Fidelity, for example, has marked down the value of Snapchat by 25 percent, and Dropbox had its valuation lowered by BlackRock earlier this year.

This is part of a broader trend in IPO valuations. I have been noting for more than a month that IPO investors started saying No! to higher valuations on IPOs at the end of the summer, and with good reason: for the year up until August 31st, when most IPOs priced at or above the midpoint of the price talk, the average return for an IPO was down 8 percent from its IPO price.

In other words, IPO investors were losing money.
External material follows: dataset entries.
import Summits.BirchSwinnertonDyer.BirchSwinnertonDyer.Theorems.ThetaPartnerAtTwoSignedKatoUpToAtTwoLocalCoverChar
import Literature.NumberTheory.EllipticCurves.Kobayashi2003.SignedSelmerDualUniquenessProofs
import HarnessLib

/-!
# Route `ThetaPartnerAtTwo` (TP2), crux K3 `SignedKatoDivisibilityUpToAtTwo` (item stmt-BirchSwinnertonDyer-20308),
# line `colemanrat` v4 — THE TRANSPOSE OF `Sel^ε_∞ → S'` INTO A PINNED LOCAL DUAL IS `Λ`-LINEAR, WITH EXACT LOCAL COVER

Width seat `bsd-wall-tp2-p2x-w3` g2 (cell `bsd-wall`). HONEST FRAMING: THEOREMS ONLY — no definition, no named fact, no instance,
no `sorry`; closes no item; BSD is NOT proved by any of this.

## What this file does (model-independent form of the (PT) clause of the promoted package (R2))
Data: a pinned dual `D` of `Sel^ε(E/K_∞)` (`SignedSelmerDualData`); ANY abelian group `S'` with an additive `r : Sel^ε_∞ → S'`
(think `res_𝔭` into a local cohomology group, or Kummer coordinates) and an endomorphism `ψ'` of `S'` INTERTWINING `conj_γ`
(`r ∘ conj_γ = ψ' ∘ r`); ANY `Λ`-module `P` with an additive `dP : P → Hom(S', ℚ/ℤ)` satisfying the two axioms of a pinned dual
(`T` acts through `ψ' − 1`, constants through `ℤ_p → ℤ/p^k` on `p^k`-torsion elements) — e.g. `P = Hom(S', ℚ/ℤ)` with the tree's
`IwasawaDual.IsLocNil.module`. Then:

* §1 `exists_transposeHom`, `transposeHom_unique` — the transpose `j : P →+ D.X`, `D.toDual (j y) s = dP y (r s)`.
* §2 **`toDual_transposeHom_smul_apply`, `transposeHom_smul`** — `j (f • y) = f • j y` for ALL `f ∈ Λ = ℤ_p⟦T⟧`: the peeling
  induction `f = T·g + C(a)` on classes killed by `(conj_γ − 1)^N` (local nilpotence of `conj_γ − 1` and `p`-primary torsion of
  `Sel^ε_∞` are tree theorems: `isLocNil_conjSignedSelmerInfty_sub_one'`); NO hypothesis on `S'` beyond the intertwining.
* §3 **`exists_linearTranspose`** (`∃ j : P →ₗ[Λ] D.X`), `mem_range_linearTranspose_of_forall` (**exact local cover**, `m = 0`, when
  `dP` is onto: `x ∈ range j ↔ D.toDual x` kills `ker r`, by divisibility of `ℚ/ℤ`), `mem_range_linearTranspose_iff`,
  `linearTranspose_eq_zero_iff`.
* §4 `exists_linearTranspose_package_two` — `K = ℚ`, `p = 2`, `S' = H¹(ker κ ⊓ D_v, E[2^∞])`, `r = res`: for ANY pinned local dual
  `(P, dP, conj')` there is a `Λ`-LINEAR `j : P →ₗ[Λ] D.X` with (value) and the (LocCover) clause of
  `signedKatoDivisibilityUpToAtTwo_of_localRobustZetaSpanPackageTwo_rat_of_pub` VERBATIM with `m = 0`.

So the (PT) clause of (R2) reduces to: (i) a pinned LOCAL dual `(P, dP, conj')` at `𝔭` — an object (the `Λ`-structure is the tree's
`IsLocNil.module` once `conj'` and its local nilpotence on `H¹(ℚ_{∞,𝔭}, E[2^∞])` are supplied), and (ii) (Rec) `2^m · j ∘ col = 0`.

References: [Kobayashi2003] Thm. 1.2 (the object), §6 and (8.23); [GreenbergLNM1716] §1 (the `Λ`-action on `H¹(K_∞, ·)` via `conj`);
[Washington1997] §13.2 (`Λ`-modules from `ℤ_p[[Γ]]`).
-/

set_option autoImplicit false
-- the Theorems namespace of this sub repeats the summit name by design (D-0017 nested layout)
set_option linter.dupNamespace false

noncomputable section

open scoped Classical

namespace Summit.BirchSwinnertonDyer.BirchSwinnertonDyer.Theorems

namespace SignedKatoOffTwo.LocalChar

open NumberField IsDedekindDomain Field WeierstrassCurve
  Literature.NumberTheory.EllipticCurves Literature.NumberTheory.EllipticCurves.Kobayashi2003
  Literature.NumberTheory.EllipticCurves.GreenbergSelmer Literature.NumberTheory.GaloisRepresentations ZpExtension

universe u

section Transpose

variable {K : Type u} [Field K] [NumberField K] (W : WeierstrassCurve K) (p : ℕ) [Fact p.Prime]
  (κ : ZpExtension K p) {γ : absoluteGaloisGroup K} (ε : ℤˣ) (D : SignedSelmerDualData W κ γ ε)
  {S' : Type*} [AddCommGroup S'] (r : signedSelmerInfty W κ ε →+ S')
  {P : Type*} [AddCommGroup P] [Module (IwasawaAlgebra p) P] (dP : P →+ (S' →+ AddCircle (1 : ℚ)))

/-! ## §1 The transpose as an additive map -/

omit [Module (IwasawaAlgebra p) P] in
/-- **The transpose of `r : Sel^ε_∞ → S'` into `X^ε` exists**: `j : P →+ D.X` with `D.toDual (j y) s = dP y (r s)` — precompose
the character `dP y` with `r` and pull back through the pinning `D.toDual : X^ε ≅ Hom(Sel^ε_∞, ℚ/ℤ)`.
[cite: Kobayashi2003, Thm. 1.2 (the object) and (8.23) (p. 18)] -/
theorem exists_transposeHom : ∃ j : P →+ D.X, ∀ (y : P) (s : signedSelmerInfty W κ ε), D.toDual (j y) s = dP y (r s) := by
  let e : D.X ≃+ (signedSelmerInfty W κ ε →+ AddCircle (1 : ℚ)) := AddEquiv.ofBijective D.toDual D.bijective
  let pre : (S' →+ AddCircle (1 : ℚ)) →+ (signedSelmerInfty W κ ε →+ AddCircle (1 : ℚ)) :=
    { toFun := fun χ ↦ χ.comp r
      map_zero' := by ext; rfl
      map_add' := fun χ₁ χ₂ ↦ by ext; rfl }
  refine ⟨((e.symm : _ →+ D.X).comp pre).comp dP, fun y s ↦ ?_⟩
  have h1 : D.toDual (e.symm (pre (dP y))) = pre (dP y) := AddEquiv.ofBijective_apply_symm_apply D.toDual D.bijective
  have h2 : (((e.symm : _ →+ D.X).comp pre).comp dP) y = e.symm (pre (dP y)) := rfl
  rw [h2, h1]
  rfl

omit [Module (IwasawaAlgebra p) P] in
/-- **Uniqueness of the transpose** (`D.toDual` is injective). [cite: Kobayashi2003, Thm. 1.2 (the object) (p. 2)] -/
theorem transposeHom_unique (j j' : P →+ D.X) (hj : ∀ (y : P) (s : signedSelmerInfty W κ ε), D.toDual (j y) s = dP y (r s))
    (hj' : ∀ (y : P) (s : signedSelmerInfty W κ ε), D.toDual (j' y) s = dP y (r s)) : j = j' := by
  refine AddMonoidHom.ext fun y ↦ D.bijective.injective (AddMonoidHom.ext fun s ↦ ?_)
  rw [hj, hj']

/-! ## §2 The transpose is `Λ`-linear (peeling) -/

variable (ψ' : S' →+ S')

/-- **Peeling step**: on classes `s` killed by `(conj_γ − 1)^N`, `D.toDual (j (f • y)) s = D.toDual (f • j y) s` for ALL `f ∈ Λ`
(induction on `N`; `f = T·g + C(f₀)`; `T` acts through `conj_γ − 1` on both sides — on `P` through `ψ' − 1`, carried by
`r ∘ conj_γ = ψ' ∘ r` — and constants through `ℤ_p → ℤ/p^k` on the `p^k`-torsion class `s`, resp. `r s`).
[cite: GreenbergLNM1716, §1 (p. 60)] [cite: Kobayashi2003, Thm. 1.2 (the object) (p. 2)] -/
theorem toDual_transposeHom_smul_apply (hr : ∀ s : signedSelmerInfty W κ ε, r (conjSignedSelmerInfty W κ ε γ s) = ψ' (r s))
    (hT : ∀ (y : P) (t : S'), dP ((PowerSeries.X : IwasawaAlgebra p) • y) t = dP y (ψ' t) - dP y t)
    (hC : ∀ (c : ℤ_[p]) (y : P) (t : S') (k : ℕ), p ^ k • t = 0 →
      dP ((PowerSeries.C c : IwasawaAlgebra p) • y) t = (PadicInt.toZModPow k c).val • dP y t)
    (j : P →+ D.X) (hj : ∀ (y : P) (s : signedSelmerInfty W κ ε), D.toDual (j y) s = dP y (r s)) (N : ℕ) :
    ∀ (s : signedSelmerInfty W κ ε), ((conjSignedSelmerInfty W κ ε γ - 1) ^ N) s = 0 →
      ∀ (f : IwasawaAlgebra p) (y : P), D.toDual (j (f • y)) s = D.toDual (f • j y) s := by
  set ψ : AddMonoid.End (signedSelmerInfty W κ ε) := conjSignedSelmerInfty W κ ε γ - 1 with hψ
  induction N with
  | zero =>
    intro s hs f y
    rw [pow_zero, AddMonoid.End.one_apply] at hs
    rw [hs, map_zero, map_zero]
  | succ N ih =>
    intro s hs f y
    obtain ⟨k, hk⟩ := (isLocNil_conjSignedSelmerInfty_sub_one' W κ ε γ).torsion s
    have hψs : (ψ ^ N) (ψ s) = 0 := by
      rwa [pow_succ, AddMonoid.End.coe_mul, Function.comp_apply] at hs
    have hψeval : ∀ x : D.X, D.toDual x (ψ s) = D.toDual x ⟨W.conjH1 p κ.kerSubgroup γ s, D.conj_mem s s.2⟩ - D.toDual x s :=
      fun x ↦ by
        rw [hψ, IwasawaDual.End_sub_apply, AddMonoid.End.one_apply, map_sub]
        rfl
    have hrψ : r (ψ s) = ψ' (r s) - r s := by
      rw [hψ, IwasawaDual.End_sub_apply, AddMonoid.End.one_apply, map_sub, hr]
    have hkr : p ^ k • r s = 0 := by rw [← map_nsmul, hk, map_zero]
    set g : IwasawaAlgebra p := PowerSeries.mk fun n ↦ PowerSeries.coeff (n + 1) f
    set a : ℤ_[p] := PowerSeries.constantCoeff f
    have hf : f = PowerSeries.X * g + PowerSeries.C a := PowerSeries.eq_X_mul_shift_add_const f
    have lhs : D.toDual (j (f • y)) s = D.toDual (g • j y) (ψ s) + (PadicInt.toZModPow k a).val • D.toDual (j y) s := by
      rw [hj, hf, add_smul, mul_smul, map_add, AddMonoidHom.add_apply, hT, hC a y (r s) k hkr, ← map_sub, ← hrψ, ← hj,
        ih (ψ s) hψs g y, hj]
    have rhs : D.toDual (f • j y) s = D.toDual (g • j y) (ψ s) + (PadicInt.toZModPow k a).val • D.toDual (j y) s := by
      conv_lhs => rw [hf]
      rw [add_smul, mul_smul, map_add, AddMonoidHom.add_apply, D.toDual_T_smul, D.toDual_C_smul a (j y) s k hk, hψeval]
    rw [lhs, rhs]

/-- **The transpose is `Λ`-linear**: `j (f • y) = f • j y` for all `f ∈ Λ` (every class of `Sel^ε_∞` is killed by some
`(conj_γ − 1)^N`: `isLocNil_conjSignedSelmerInfty_sub_one'`). [cite: GreenbergLNM1716, §1 (p. 60)] [cite: Kobayashi2003, Thm. 1.2 (the object)] -/
theorem transposeHom_smul (hr : ∀ s : signedSelmerInfty W κ ε, r (conjSignedSelmerInfty W κ ε γ s) = ψ' (r s))
    (hT : ∀ (y : P) (t : S'), dP ((PowerSeries.X : IwasawaAlgebra p) • y) t = dP y (ψ' t) - dP y t)
    (hC : ∀ (c : ℤ_[p]) (y : P) (t : S') (k : ℕ), p ^ k • t = 0 →
      dP ((PowerSeries.C c : IwasawaAlgebra p) • y) t = (PadicInt.toZModPow k c).val • dP y t)
    (j : P →+ D.X) (hj : ∀ (y : P) (s : signedSelmerInfty W κ ε), D.toDual (j y) s = dP y (r s))
    (f : IwasawaAlgebra p) (y : P) : j (f • y) = f • j y := by
  refine D.bijective.injective (AddMonoidHom.ext fun s ↦ ?_)
  obtain ⟨N, hN⟩ := (isLocNil_conjSignedSelmerInfty_sub_one' W κ ε γ).nil s
  exact toDual_transposeHom_smul_apply W p κ ε D r dP ψ' hr hT hC j hj N s hN f y

/-! ## §3 The `Λ`-linear transpose and its exact local cover -/

/-- **The `Λ`-LINEAR transpose exists**: `j : P →ₗ[Λ] D.X` with `D.toDual (j y) s = dP y (r s)`.
[cite: Kobayashi2003, Thm. 1.2 (the object) and (8.23)] [cite: GreenbergLNM1716, §1] -/
theorem exists_linearTranspose (hr : ∀ s : signedSelmerInfty W κ ε, r (conjSignedSelmerInfty W κ ε γ s) = ψ' (r s))
    (hT : ∀ (y : P) (t : S'), dP ((PowerSeries.X : IwasawaAlgebra p) • y) t = dP y (ψ' t) - dP y t)
    (hC : ∀ (c : ℤ_[p]) (y : P) (t : S') (k : ℕ), p ^ k • t = 0 →
      dP ((PowerSeries.C c : IwasawaAlgebra p) • y) t = (PadicInt.toZModPow k c).val • dP y t) :
    ∃ j : P →ₗ[IwasawaAlgebra p] D.X, ∀ (y : P) (s : signedSelmerInfty W κ ε), D.toDual (j y) s = dP y (r s) := by
  obtain ⟨j, hj⟩ := exists_transposeHom W p κ ε D r dP
  exact ⟨{ toFun := j, map_add' := j.map_add, map_smul' := fun f y ↦ transposeHom_smul W p κ ε D r dP ψ' hr hT hC j hj f y }, hj⟩

/-- **Exact local cover for the linear transpose** (`dP` onto): if `D.toDual x` kills `ker r` then `x ∈ range j` (`m = 0`):
`D.toDual x = χ' ∘ r` (`ℚ/ℤ` divisible, `exists_character_comp_eq_of_ker_le`), `χ' = dP y`, `x = j y`.
[cite: Kobayashi2003, (8.23) (p. 18)] [cite: GreenbergLNM1716, §2] -/
theorem mem_range_linearTranspose_of_forall (hdP : Function.Surjective dP) (j : P →ₗ[IwasawaAlgebra p] D.X)
    (hj : ∀ (y : P) (s : signedSelmerInfty W κ ε), D.toDual (j y) s = dP y (r s)) (x : D.X)
    (hx : ∀ s : signedSelmerInfty W κ ε, r s = 0 → D.toDual x s = 0) : x ∈ LinearMap.range j := by
  obtain ⟨χ', hχ'⟩ := exists_character_comp_eq_of_ker_le r (D.toDual x) hx
  obtain ⟨y, rfl⟩ := hdP χ'
  refine ⟨y, D.bijective.injective (AddMonoidHom.ext fun s ↦ ?_)⟩
  rw [hj, ← hχ', AddMonoidHom.comp_apply]

/-- **Exact local cover, iff form**: `x ∈ range j ↔ D.toDual x` kills `ker r`. [cite: Kobayashi2003, (8.23) (p. 18)] -/
theorem mem_range_linearTranspose_iff (hdP : Function.Surjective dP) (j : P →ₗ[IwasawaAlgebra p] D.X)
    (hj : ∀ (y : P) (s : signedSelmerInfty W κ ε), D.toDual (j y) s = dP y (r s)) (x : D.X) :
    x ∈ LinearMap.range j ↔ ∀ s : signedSelmerInfty W κ ε, r s = 0 → D.toDual x s = 0 := by
  refine ⟨?_, mem_range_linearTranspose_of_forall W p κ ε D r dP hdP j hj x⟩
  rintro ⟨y, rfl⟩ s hs
  rw [hj, hs, map_zero]

/-- **Kernel of the transpose**: `j y = 0 ↔ dP y` kills `r(Sel^ε_∞)`. [cite: Kobayashi2003, Thm. 1.2 (proof) and (8.23)] -/
theorem linearTranspose_eq_zero_iff (j : P →ₗ[IwasawaAlgebra p] D.X)
    (hj : ∀ (y : P) (s : signedSelmerInfty W κ ε), D.toDual (j y) s = dP y (r s)) (y : P) :
    j y = 0 ↔ ∀ s : signedSelmerInfty W κ ε, dP y (r s) = 0 := by
  constructor
  · intro h s
    rw [← hj, h, map_zero, AddMonoidHom.zero_apply]
  · intro h
    refine D.bijective.injective (AddMonoidHom.ext fun s ↦ ?_)
    rw [hj, h s, map_zero, AddMonoidHom.zero_apply]

end Transpose

/-! ## §4 `K = ℚ`, `p = 2`, `S' = H¹(ker κ ⊓ D_v, E[2^∞])`: the (PT) witness `j` of (R2) for any pinned local dual -/

section Two

variable (W : WeierstrassCurve ℚ) (κ : ZpExtension ℚ 2) {γ : absoluteGaloisGroup ℚ} (ε : ℤˣ)

/-- **The `Λ`-linear (PT) map of (R2) at `p = 2` for ANY pinned local dual at `𝔭`.** Data: any `W/ℚ`, any `ℤ₂`-extension `κ`,
any `γ`, sign `ε`, finite place `v`, pinned global dual `D`; a "pinned LOCAL dual": a `Λ`-module `P`, an additive SURJECTION
`dP : P → Hom(H¹(ker κ ⊓ D_v, E[2^∞]), ℚ/ℤ)`, an endomorphism `conj'` of `H¹(ker κ ⊓ D_v, E[2^∞])` with `res ∘ conj_γ = conj' ∘ res`
on `Sel^ε_∞`, `T` acting through `conj' − 1` and constants through `ℤ₂ → ℤ/2^k`. Conclusion: a `Λ`-LINEAR `j : P →ₗ[Λ] D.X` with
(value) `D.toDual (j y) s = dP y (res s)` and (LocCover) VERBATIM the hypothesis-to-conclusion of the local cover in
`signedKatoDivisibilityUpToAtTwo_of_localRobustZetaSpanPackageTwo_rat_of_pub` with `m = 0`.
[cite: Kobayashi2003, Thm. 1.2 (the object), §6 and (8.23)] [cite: GreenbergLNM1716, §1–2] -/
theorem exists_linearTranspose_package_two (v : HeightOneSpectrum (𝓞 ℚ)) (D : SignedSelmerDualData W κ γ ε)
    (conj' : W.subgroupH1 2 (κ.kerSubgroup ⊓ decomp v) →+ W.subgroupH1 2 (κ.kerSubgroup ⊓ decomp v))
    (hconj : ∀ s : signedSelmerInfty W κ ε,
      resOfLe (W.geomPrimaryTorsion 2) (inf_le_left : κ.kerSubgroup ⊓ decomp v ≤ κ.kerSubgroup)
          (W.conjH1 2 κ.kerSubgroup γ (s : W.subgroupH1 2 κ.kerSubgroup)) =
        conj' (resOfLe (W.geomPrimaryTorsion 2) (inf_le_left : κ.kerSubgroup ⊓ decomp v ≤ κ.kerSubgroup)
          (s : W.subgroupH1 2 κ.kerSubgroup)))
    {P : Type*} [AddCommGroup P] [Module (IwasawaAlgebra 2) P]
    (dP : P →+ (W.subgroupH1 2 (κ.kerSubgroup ⊓ decomp v) →+ AddCircle (1 : ℚ))) (hdP : Function.Surjective dP)
    (hT : ∀ (y : P) (t : W.subgroupH1 2 (κ.kerSubgroup ⊓ decomp v)),
      dP ((PowerSeries.X : IwasawaAlgebra 2) • y) t = dP y (conj' t) - dP y t)
    (hC : ∀ (c : ℤ_[2]) (y : P) (t : W.subgroupH1 2 (κ.kerSubgroup ⊓ decomp v)) (k : ℕ), 2 ^ k • t = 0 →
      dP ((PowerSeries.C c : IwasawaAlgebra 2) • y) t = (PadicInt.toZModPow k c).val • dP y t) :
    ∃ j : P →ₗ[IwasawaAlgebra 2] D.X,
      (∀ (y : P) (s : W.subgroupH1 2 κ.kerSubgroup) (hs : s ∈ signedSelmerInfty W κ ε),
        D.toDual (j y) ⟨s, hs⟩ =
          dP y (resOfLe (W.geomPrimaryTorsion 2) (inf_le_left : κ.kerSubgroup ⊓ decomp v ≤ κ.kerSubgroup) s)) ∧
      (∀ x : D.X,
        (∀ t : signedSelmerInfty W κ ε,
          resOfLe (W.geomPrimaryTorsion 2) (inf_le_left : κ.kerSubgroup ⊓ decomp v ≤ κ.kerSubgroup)
            (t : W.subgroupH1 2 κ.kerSubgroup) = 0 → D.toDual x t = 0) →
        (PowerSeries.C (2 : ℤ_[2]) : IwasawaAlgebra 2) ^ 0 • x ∈ LinearMap.range j) := by
  set r : signedSelmerInfty W κ ε →+ W.subgroupH1 2 (κ.kerSubgroup ⊓ decomp v) :=
    (resOfLe (W.geomPrimaryTorsion 2) (inf_le_left : κ.kerSubgroup ⊓ decomp v ≤ κ.kerSubgroup)).comp
      (signedSelmerInfty W κ ε).subtype with hr_def
  have hr : ∀ s : signedSelmerInfty W κ ε, r (conjSignedSelmerInfty W κ ε γ s) = conj' (r s) := fun s ↦ by
    rw [hr_def, AddMonoidHom.comp_apply, AddMonoidHom.comp_apply]
    show resOfLe _ _ ((conjSignedSelmerInfty W κ ε γ s : signedSelmerInfty W κ ε) : W.subgroupH1 2 κ.kerSubgroup) =
      conj' (resOfLe _ _ (s : W.subgroupH1 2 κ.kerSubgroup))
    rw [coe_conjSignedSelmerInfty_apply, hconj]
  obtain ⟨j, hj⟩ := exists_linearTranspose W 2 κ ε D r dP conj' hr hT (fun c y t k hk ↦ hC c y t k (by exact_mod_cast hk))
  refine ⟨j, fun y s hs ↦ hj y ⟨s, hs⟩, fun x hx ↦ ?_⟩
  rw [pow_zero, one_smul]
  exact mem_range_linearTranspose_of_forall W 2 κ ε D r dP hdP j hj x hx

end Two

end SignedKatoOffTwo.LocalChar

end Summit.BirchSwinnertonDyer.BirchSwinnertonDyer.Theorems

end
Consistently.

Starting around Labor Day, investors pushed back. Since September 1st, there have been 32 IPOs that have priced as of the end of last week. On average, they have priced 18 percent below the midpoint of the price talk, according to Renaissance Capital, which runs the Renaissance Capital IPO ETF, a basket of roughly 60 recent IPOs.

The average return of those 32 IPOs has been 8.7 percent from the IPO price. That's good for buyers of IPOs!

The lesson: cut the price, and the IPOs perform better!

Match Group is a bit different because it's a spinoff from IAC, but they too priced at the low end of the range: 33.3 million at $12, the low end of the price talk of $12-$14. Match is also a bit different because it is very profitable.They use very little advertising; the vast majority of their revenue comes from users paying to use their sites. Investors love that.

Finally, a cybersecurity firm, Mimecast, priced 7.8 million shares at $10, also the low end of the price talk of $10-$12.

Finally, don't cry for the poor Square employee: the average insider at Square owns it at $2.48, though there were later rounds of fundraising above the IPO price.